> **What the task asks**
From the first line of the records below through the line containing "import Summits.Ventures.LatticeQCDFlow.Exactness.LatticeCoordAvg", copy everything exactly and nothing more.

───── Source material ─────

import Mathlib
import HarnessLib
import Literature.MathematicalPhysics.QuantumFieldTheory.ConstructiveQFTWave0
import Summits.QuantumFields.GaugeBoot.LatticeWords
import Summits.Ventures.LatticeQCDFlow.Exactness.LatticeCoordAvg
import Summits.Ventures.LatticeQCDFlow.Scaling.AutoregressiveGaugeRedundancy
import Summits.Ventures.LatticeQCDFlow.Scaling.GaugeCycleHolonomy
import Summits.Ventures.LatticeQCDFlow.Scaling.GaugeCycleForests
import Summits.Ventures.LatticeQCDFlow.Scaling.GaugeCycleTheta

/-!
# LatticeQCDFlow / Scaling — the exact autoregressive conditional of a cycle-closing link is a
# class function of the cycle holonomy (general cycle, forests hanging off invisible); of a bouquet
# of closed cycles, of the JOINT conjugacy class of their holonomies

HONEST FRAMING: exact (Metropolis-corrected) sampling algorithms for lattice gauge theory;
figures of merit are autocorrelation/cost numbers at stated couplings and volumes; no
continuum-physics claim.

Venture `LatticeQCDFlow` (cell pub-lqcd), topic `Scaling`, FANOUT row 30 (lean-1, GEN-16) — OUR WORK,
THEORY-2.md §4 row C5 (faithfulness of the exact autoregressive / Knothe–Rosenblatt context; the
GAUGE case, in link variables).  The measure-level assembly of
`Scaling/AutoregressiveGaugeRedundancy` (GEN-15/16: partial Haar marginals
`A_s F = Exactness.coordAvg (haarProbability G) s F` of gauge-invariant weights read the retained
links only modulo gauge relations tested on any cover of the retained set —
`coordAvg_eq_of_gaugeRelated_on_cover`, `arConditional_eq_of_gaugeRelated_on_covers`) with the
configuration-level classification `Scaling/GaugeCycleHolonomy` + `Scaling/GaugeCycleForests` +
`Scaling/GaugeCycleTheta`
(on a cycle with forests hanging off it two configurations are gauge related iff the cycle
holonomies are conjugate; on a bouquet of cycles iff the tuple of holonomies is jointly conjugate;
on a path with forests, always).  Every group `G` with its Haar probability measure, every `d`, `L`,
every gauge-invariant `F` (any coupling, any action; no continuity or integrability needed).

* **`coordAvg_cycle_forest_classFunction`** — if the links OFF `s` (the retained links) are covered
  by a closed simple word `c :: p` from `x` and a pruning certificate `T` whose private endpoints are
  off the cycle, then `A_s F (U') = A_s F (U)` whenever `hol(U') = k · hol(U) · k⁻¹`: THE MARGINAL IS A
  CLASS FUNCTION OF THE CYCLE HOLONOMY, and reads nothing else (in particular none of the forest).
* **`coordAvg_path_forest_const`** — if the retained links are covered by a simple open word and such
  a forest, `A_s F` is CONSTANT (`A_s F (U') = A_s F (U)` for all `U, U'`).
* **`arConditional_cycle_classFunction`** — THE AUTOREGRESSIVE READING: generate the links of `T` and
  of the path `p`, then the link `a = c.edge x` closing the cycle (everything else, `s`, not yet
  generated): the exact conditional density `A_s F / A_{insert a s} F` of `U_a` given the generated
  links takes the same value on any two configurations with conjugate cycle holonomies — one
  class-valued context (the conjugacy class of link × (holonomy of the rest of the cycle)) replaces
  the whole symbolic context; GEN-15's `arConditional_plaquette_classFunction` is the plaquette case.
* **`coordAvg_bouquet_classFunction`** — retained links covered by a bouquet of closed simple words
  through `x` pairwise meeting only at `x`: `A_s F (U') = A_s F (U)` whenever ONE `k` conjugates ALL
  the holonomies; the marginal reads at most the JOINT conjugacy class of the tuple;
  `coordAvg_bouquet_path_classFunction` (one more open petal adds nothing).
* **`arConditional_bouquet_classFunction`** — CLOSING THE `r`-TH CYCLE THROUGH A POINT: the exact
  conditional of the closing link of a new petal, given a bouquet of `r − 1` closed petals and the rest
  of the new one, takes the same value on configurations whose `r` holonomies are conjugated by ONE
  common `k` — it reads at most the joint conjugacy class of the `r`-tuple.
* `coordAvg_cycle_path_classFunction`, **`coordAvg_theta_classFunction`**,
  **`arConditional_theta_classFunction`** — two cycles SHARING A PATH (theta graph; two adjacent
  plaquettes, `Scaling/GaugeCycleTheta`): the marginal reads at most the joint class of the two based
  loop holonomies, and so does the exact conditional of the link closing the second cycle (the
  denominator — cycle plus open ear — reads only the first cycle's class).

READING (value-free, for THEORY-2 §4 C5 / T2-AF): in link variables the faithful unit of exact
autoregressive context for a pure gauge theory is not a link but a holonomy class: forests and
dangling trees are invisible (GEN-15), the link closing a cycle reads the retained cycle through ONE
conjugacy class, and after `r` cycles through the retained structure are closed the context is at
most the joint conjugacy class of an `r`-tuple — for every gauge group, weight and coupling.  NOT
CLAIMED: any LOWER bound (that the Wilson conditional does depend on the full joint class — expected
for `β ≠ 0`, not typed); cycles meeting along paths rather than at a point (the ear lemma of
`GaugeCycleHolonomy` is the general step, not assembled here); anything about approximate samplers;
any number of ours.  Elementary over the three parents; no definition is introduced; nothing is
cited as a fact; no `sorry`.
-/

noncomputable section

namespace Summit.Ventures.LatticeQCDFlow.Theory2.Autoregressive

open MeasureTheory Function
open Literature.MathematicalPhysics.QuantumFieldTheory
open Summit.Ventures.LatticeQCDFlow.Exactness
open Summit.QuantumFields.GaugeBoot

variable {d L : ℕ} {G : Type*} [Group G]
variable [TopologicalSpace G] [IsTopologicalGroup G] [CompactSpace G] [MeasurableSpace G]
  [BorelSpace G]

/-- **THE MARGINAL OVER A CYCLE WITH FORESTS HANGING OFF IT IS A CLASS FUNCTION OF THE CYCLE
HOLONOMY.**  Let the links off `s` be covered by the links of a closed simple word `c :: p` from `x`
and of a pruning certificate `T` with private endpoints off the cycle.  For gauge-invariant `F`, two
configurations with conjugate cycle holonomies have the same partial Haar marginal `A_s F`. [ours] -/
theorem coordAvg_cycle_forest_classFunction [NeZero L] (s : Finset (Edge d L))
    {F : GaugeConfig d L G → ℝ} (hF : IsGaugeInvariant F) (x : Site d L) (c : Step d)
    (p : Word d) (hclosed : Word.endpoint x (c :: p) = x)
    (hnd : (p.scanl Step.apply (c.apply x)).Nodup) (T : List (Edge d L × Site d L))
    (hinc : ∀ q ∈ T, (q.1.1 = q.2 ∨ q.1.1.shift q.1.2 = q.2) ∧ q.1.1 ≠ q.1.1.shift q.1.2)
    (hpw : T.Pairwise (fun q r => ¬ (r.1.1 = q.2 ∨ r.1.1.shift r.1.2 = q.2)))
    (hoff : ∀ q ∈ T, q.2 ∉ (c :: p).scanl Step.apply x)
    (hcover : ∀ e, e ∉ s →
      e ∈ List.zipWith Step.edge ((c :: p).scanl Step.apply x) (c :: p) ∨ ∃ q ∈ T, e = q.1)
    {U U' : GaugeConfig d L G} (k : G)
    (hhol : wordHolonomy U' x (c :: p) = k * wordHolonomy U x (c :: p) * k⁻¹) :
    coordAvg (haarProbability G) s F U' = coordAvg (haarProbability G) s F U := by
  obtain ⟨γ, -, hγc, hγT⟩ :=
    exists_gaugeTransform_eq_on_cycle_forest U U' x c p hclosed hnd T hinc hpw hoff k hhol
  refine coordAvg_eq_of_gaugeRelated_on_cover s hF hcover γ fun e he => ?_
  rcases he with he | ⟨q, hq, rfl⟩
  · exact hγc e he
  · exact hγT q hq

─────

> **Answer for this exercise**
import Mathlib
import HarnessLib
import Literature.MathematicalPhysics.QuantumFieldTheory.ConstructiveQFTWave0
import Summits.QuantumFields.GaugeBoot.LatticeWords
import Summits.Ventures.LatticeQCDFlow.Exactness.LatticeCoordAvg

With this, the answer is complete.